Was there ever a time you almost gave up?
No. When something pulls at you spiritually, giving up isn’t an option because it won’t let you. I’ve had moments where I took long breaks from things like day trading, but even then, something always pushed me back toward it. Now I’m more consistent and focused than ever.

I think a lot of people give up because they’re not truly connected to what they’re doing. Many chase the image, the perception, the attention that comes with something and when the attention isn’t there, or when the results don’t come fast enough, they quit. Social media makes this worse; it forces people to compare their timeline to someone else’s, and life does not work like that.

We all have our own timing and our own seasons. The problem is most people quit before theirs arrives. What people don’t realize is that there’s a “limbo” stage to success a period where nothing seems to be happening, no validation, no applause, no momentum. But that’s the stage you have to push through to reach the other side of what you’re chasing.

Giving up guarantees you’ll never get there. I’ve never been willing to live with that.

Next, maybe we can discuss some of your foundational philosophies and views? Is the public version of you the real you?
Absolutely. I’m not interested in creating a persona when I leave the house. Life is much freer when you’re being your authentic self. This is why I use my full name instead of a stage name because whatever I put into the world, I want it to come from me, not a character I invented.

The world is full of people who chase comfort over truth, and that creates unnecessary stress. When you’re pretending, you have to maintain the mask. When you’re real, you get to just exist.

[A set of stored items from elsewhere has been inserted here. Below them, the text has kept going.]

import Mathlib
import HarnessLib
import HarnessLib.Audit
import Summits.BirchSwinnertonDyer.Statement
import Literature.NumberTheory.EllipticCurves.LeadingTermPPartRankLeOne
import Literature.NumberTheory.EllipticCurves.LeadingTerm
import Literature.NumberTheory.EllipticCurves.BSDSelmer
import Literature.NumberTheory.EllipticCurves.Selmer
import Literature.NumberTheory.EllipticCurves.SelmerCorankHolds
import Literature.NumberTheory.EllipticCurves.MordellWeil
import Literature.NumberTheory.EllipticCurves.AnalyticRank
import Literature.NumberTheory.EllipticCurves.CuspFormLFunction
import HarnessLib.Audit.Status.Attr
import Summits.RiemannHypothesis.RiemannHypothesis.Theorems.WeilColumnThetaMellinTransform
import HarnessLib

/-!
# The truncated tail `T_R = G₀·ψ_R·(1−χ)` is a tail with the cut `χ̃ = 1 − ψ_R(1−χ)` (PR Step 3 bookkeeping)

WEIL column (LADDER-RH, W-P(P2); tier-1 `ThetaCertificateSound`, THETA-ASSIGN §6 Step 3). handoff-prove-2's tail lemmas
(`WeilColumnThetaTailNorms`: envelopes, `L²` norms, derivative) and this seat's `WeilColumnTruncationError` are stated for
`expProfile Θ·(1 − χ)` with a cut `χ ∈ [0,1]`, `χ = 1` on `[x₁,∞)`, `C¹`, `|χ′| ≤ L`. The truncated tail `G₀·ψ·(1−χ)` is of the same form
with `χ̃ := 1 − ψ·(1−χ)`: `truncCut_mem_Icc`, `truncCut_eq_one`, `hasDerivAt_truncCut`, `abs_deriv_truncCut_le` (`|χ̃′| ≤ Lψ + L`),
`continuous_deriv_truncCut`, and the identity `expProfile_mul_step_mul_cut`. So every tail lemma applies to `T_R` with `L ↦ L + Lψ`,
uniformly in `R`. RH-free; nothing here bears on the truth of RH.
-/

set_option linter.dupNamespace false

noncomputable section

open Set Complex
open scoped Real
open Literature.NumberTheory.LFunctions

namespace Summit.RiemannHypothesis.RiemannHypothesis.Theorems.WeilColumn.ThetaMellin

variable {ψ ψ' χ χ' : ℝ → ℝ} {Lψ L x₁ : ℝ}

/-- The combined cut `χ̃ = 1 − ψ·(1 − χ)`. -/
def truncCut (ψ χ : ℝ → ℝ) (x : ℝ) : ℝ := 1 - ψ x * (1 - χ x)

/-- `χ̃ ∈ [0,1]` when `ψ, χ ∈ [0,1]`. [folklore] -/
theorem truncCut_mem_Icc (hψ : ∀ x, ψ x ∈ Icc (0 : ℝ) 1) (hχ : ∀ x, χ x ∈ Icc (0 : ℝ) 1) (x : ℝ) :
    truncCut ψ χ x ∈ Icc (0 : ℝ) 1 := by
  obtain ⟨h1, h2⟩ := hψ x; obtain ⟨h3, h4⟩ := hχ x
  unfold truncCut
  constructor <;> nlinarith [mul_nonneg h1 (sub_nonneg.mpr h4), mul_le_mul h2 (sub_le_self 1 h3) (sub_nonneg.mpr h4) zero_le_one]

/-- `χ̃ = 1` where `χ = 1` (in particular on `[x₁, ∞)`). [folklore] -/
theorem truncCut_eq_one (hχ1 : ∀ x, x₁ ≤ x → χ x = 1) {x : ℝ} (hx : x₁ ≤ x) : truncCut ψ χ x = 1 := by
  simp [truncCut, hχ1 x hx]

/-- `χ̃ = χ` where `ψ = 1` (in particular on `[−R, ∞)` for the smooth step). [folklore] -/
theorem truncCut_eq_of_step_eq_one {x : ℝ} (hψ1 : ψ x = 1) : truncCut ψ χ x = χ x := by
  simp [truncCut, hψ1]

/-- `χ̃′ = −ψ′(1−χ) + ψχ′`. [folklore] -/
theorem hasDerivAt_truncCut (hψ' : ∀ x, HasDerivAt ψ (ψ' x) x) (hχ' : ∀ x, HasDerivAt χ (χ' x) x) (x : ℝ) :
    HasDerivAt (truncCut ψ χ) (-(ψ' x * (1 - χ x)) + ψ x * χ' x) x := by
  have h := ((hψ' x).mul ((hχ' x).const_sub 1)).const_sub 1
  refine h.congr_deriv ?_
  ring

/-- `|χ̃′| ≤ Lψ + L` (`|ψ| ≤ 1`, `|1 − χ| ≤ 1`). [folklore] -/
theorem abs_deriv_truncCut_le (hψ : ∀ x, ψ x ∈ Icc (0 : ℝ) 1) (hχ : ∀ x, χ x ∈ Icc (0 : ℝ) 1)
    (hLψ : ∀ x, |ψ' x| ≤ Lψ) (hL : ∀ x, |χ' x| ≤ L) (x : ℝ) :
    |-(ψ' x * (1 - χ x)) + ψ x * χ' x| ≤ Lψ + L := by
  obtain ⟨h1, h2⟩ := hψ x; obtain ⟨h3, h4⟩ := hχ x
  have ha : |ψ' x * (1 - χ x)| ≤ Lψ := by
    rw [abs_mul, abs_of_nonneg (sub_nonneg.mpr h4)]
    calc |ψ' x| * (1 - χ x) ≤ Lψ * 1 := mul_le_mul (hLψ x) (by linarith) (by linarith) ((abs_nonneg _).trans (hLψ x))
      _ = Lψ := mul_one _
  have hb : |ψ x * χ' x| ≤ L := by
    rw [abs_mul, abs_of_nonneg h1]
    calc ψ x * |χ' x| ≤ 1 * L := mul_le_mul h2 (hL x) (abs_nonneg _) zero_le_one
      _ = L := one_mul _
  calc |-(ψ' x * (1 - χ x)) + ψ x * χ' x| ≤ |-(ψ' x * (1 - χ x))| + |ψ x * χ' x| := abs_add_le _ _
    _ ≤ Lψ + L := by rw [abs_neg]; exact add_le_add ha hb

/-- Continuity of `χ̃′` from continuity of `ψ, ψ′, χ, χ′`. [folklore] -/
theorem continuous_deriv_truncCut (hψc : Continuous ψ) (hψ'c : Continuous ψ') (hχc : Continuous χ) (hχ'c : Continuous χ') :
    Continuous fun x => -(ψ' x * (1 - χ x)) + ψ x * χ' x := by
  fun_prop

/-- **`T_R` is a tail with the cut `χ̃`**: `G₀·ψ·(1−χ) = G₀·(1 − χ̃)` pointwise. [folklore] -/
theorem expProfile_mul_step_mul_cut (Θ : ℝ → ℂ) (ψ χ : ℝ → ℝ) (x : ℝ) :
    expProfile Θ x * (ψ x : ℂ) * (((1 - χ x : ℝ)) : ℂ) = expProfile Θ x * (((1 - truncCut ψ χ x : ℝ)) : ℂ) := by
  simp only [truncCut]; push_cast; ring

end Summit.RiemannHypothesis.RiemannHypothesis.Theorems.WeilColumn.ThetaMellin
/-! ### The criterion: Néel order from short-range correlations -/

/-- **Néel order from lower bounds on short-range staggered correlations** (Kennedy–Lieb–Shastry's
Table I criterion, finite-volume form). Spin `n/2`, dimension `d ≥ 1`. Suppose that along the even
tori of side `L = 2k + 2`, eventually: `ḡ_L(N) ≥ c` (a lower bound on the short-range staggered
sum (10)), `𝓡_L(N) ≤ ρ` (an upper bound on the punctured Riemann sums of `{K_N}₊(E_q/E_{q-Q})^{1/2}`),
and `E₀(H_L)/L^d ≥ -e` (a lower bound on the ground-state energy per site). If
`(e/6d)^{1/2} ρ < c`, then by (11) the Néel order parameter satisfies
`3|Λ|⁻¹ĝ_Q ≥ 3(c - (e/6d)^{1/2} ρ) > 0` eventually, so the ground states of `J Σ 𝐒_x·𝐒_y` have
Néel long-range order along the even tori for every `J > 0`. For `d = 2`, `S = ½` (`n = 1`) this is
exactly KLS's remark "A contradiction for any one value of n implies that there must be Néel order"
(Table I) with the numerical integral replaced by a certified bound `ρ` on its Riemann sums.
[Kennedy–Lieb–Shastry 1988, eqs. (10)–(11), Table I and p. 1030 ("Rigorous lower bounds on the
short-range correlations could prove the existence of Néel order")]
[cite: KLS1988JSP, eqs. (10)–(11), Table I] -/
theorem heis_neelOrder_of_shortRangeCorr (hd : 1 ≤ d) (n N : ℕ) {c ρ e : ℝ}
    (hcorr : ∀ᶠ k : ℕ in atTop, c ≤ heisStagShortRangeSum (d := d) N (2 * k + 2) n)
    (hR : ∀ᶠ k : ℕ in atTop, klsShortRangeRiemannSum (d := d) N (2 * k + 2) ≤ ρ)
    (hE : ∀ᶠ k : ℕ in atTop,
      -e ≤ (heisenbergTorus d (2 * k + 2) n 1).groundEnergy / ((2 * k + 2 : ℕ) : ℝ) ^ d)
    (hgap : Real.sqrt (e / (6 * d)) * ρ < c) {J : ℝ} (hJ : 0 < J) :
    HasStaggeredEvenTorusLRO (fun L x y => groundStateSpinCorrTorus (d := d) L n J x y) := by
  rw [hasStaggeredEvenTorusLRO_iff_holds]
  set u : ℝ := Real.sqrt (e / (6 * d)) with hu_def
  have hu0 : 0 ≤ u := Real.sqrt_nonneg _
  set c₀ : ℝ := 3 * (c - u * ρ) with hc₀_def
  have hc₀ : 0 < c₀ := by
    have : 0 < c - u * ρ := by linarith
    positivity
  have hev : ∀ᶠ k : ℕ in atTop, c₀ ≤
      (∑ x : TorusSite d (2 * k + 2), ∑ y : TorusSite d (2 * k + 2),
          (-1 : ℝ) ^ (∑ i, (x i).val) * (-1) ^ (∑ i, (y i).val) *
            groundStateSpinCorrTorus (2 * k + 2) n J x y) / ((2 * k + 2 : ℕ) : ℝ) ^ (2 * d) := by
    filter_upwards [hcorr, hR, hE, eventually_ge_atTop 1] with k hc hr he hk1
    -- work on the torus of side `2K`, `K = k + 1 ≥ 2`
    haveI : NeZero (2 * (k + 1)) := ⟨by omega⟩
    have hK : 2 ≤ k + 1 := by omega
    have hsum := neelSum_eq (d := d) n (k + 1) hJ
    have h11 := kls_heis_ineq11 hd n N (k + 1) hK
    have hs : -heisBondCorr (d := d) 0 (2 * (k + 1)) n / 2 ≤ e / (6 * d) :=
      neg_heisBondCorr_div_two_le hd n (k + 1) hK he
    have hR0 : 0 ≤ klsShortRangeRiemannSum (d := d) N (2 * (k + 1)) :=
      klsShortRangeRiemannSum_nonneg N _
    set m : ℝ := heisStructureFactor 0 (2 * (k + 1)) n
      (neelIndex (2 * (k + 1)) : TorusSite d (2 * (k + 1))) / ((2 * (k + 1) : ℕ) : ℝ) ^ d
      with hm_def
    have hsqrt : Real.sqrt (-heisBondCorr (d := d) 0 (2 * (k + 1)) n / 2) ≤ u :=
      Real.sqrt_le_sqrt hs
    have hprod : Real.sqrt (-heisBondCorr (d := d) 0 (2 * (k + 1)) n / 2) *
        klsShortRangeRiemannSum (d := d) N (2 * (k + 1)) ≤ u * ρ :=
      mul_le_mul hsqrt hr hR0 hu0
    have hcm : c ≤ m + u * ρ := by
      have : heisStagShortRangeSum (d := d) N (2 * (k + 1)) n ≤ m + u * ρ := by
        have := h11
        linarith
      exact le_trans hc this
    show c₀ ≤ (∑ x : TorusSite d (2 * (k + 1)), ∑ y : TorusSite d (2 * (k + 1)),
          (-1 : ℝ) ^ (∑ i, (x i).val) * (-1) ^ (∑ i, (y i).val) *
            groundStateSpinCorrTorus (2 * (k + 1)) n J x y) / ((2 * (k + 1) : ℕ) : ℝ) ^ (2 * d)
    rw [hsum, hc₀_def]
    linarith
  refine hc₀.trans_le (le_liminf_of_le ?_ hev)
  exact isCoboundedUnder_ge_of_le atTop fun k => by
    haveI : NeZero (2 * k + 2) := ⟨by omega⟩
    exact neelSum_le (d := d) n (2 * k + 2) hJ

For me, the public version and the private version are the same because I don’t have the energy or desire to live two different lives. My work, my voice, and my perspective come from a real place, and I think people connect with that more than any curated image. I’d rather be consistent, grounded, and human than polished and performative.

Okay, so let’s keep going with one more question that means a lot to us: What do you understand deeply that most people don’t?
What I understand deeply and what most people never talk about is how life changes after you become a very high–self-esteem, confident person. There are countless books and videos teaching you how to build confidence, but almost no one talks about what happens after you reach it.

Most people never push through their pain long enough to get to that stage, so they have no idea what the “after” looks like. When you finally arrive there, you start to notice something: not many people can keep up with you. Your calm, grounded, controlled nature makes some people uncomfortable. Your self-assurance can be read as arrogance. Your peace can feel threatening to those who rely on chaos, validation, or external approval.

You start outgrowing circles you once fit perfectly in. You stop tolerating certain behaviors. You realize you don’t need to argue, prove yourself, or explain your decisions. And because most people haven’t experienced that level of internal stability, they assume you’ve “changed,” when in reality you just finally became yourself.

What I understand and what many don’t is that true confidence is isolating, but it’s also freeing. It’s not loud or aggressive. It’s quiet, steady, and unshakable. And the world doesn’t teach you how to navigate that part.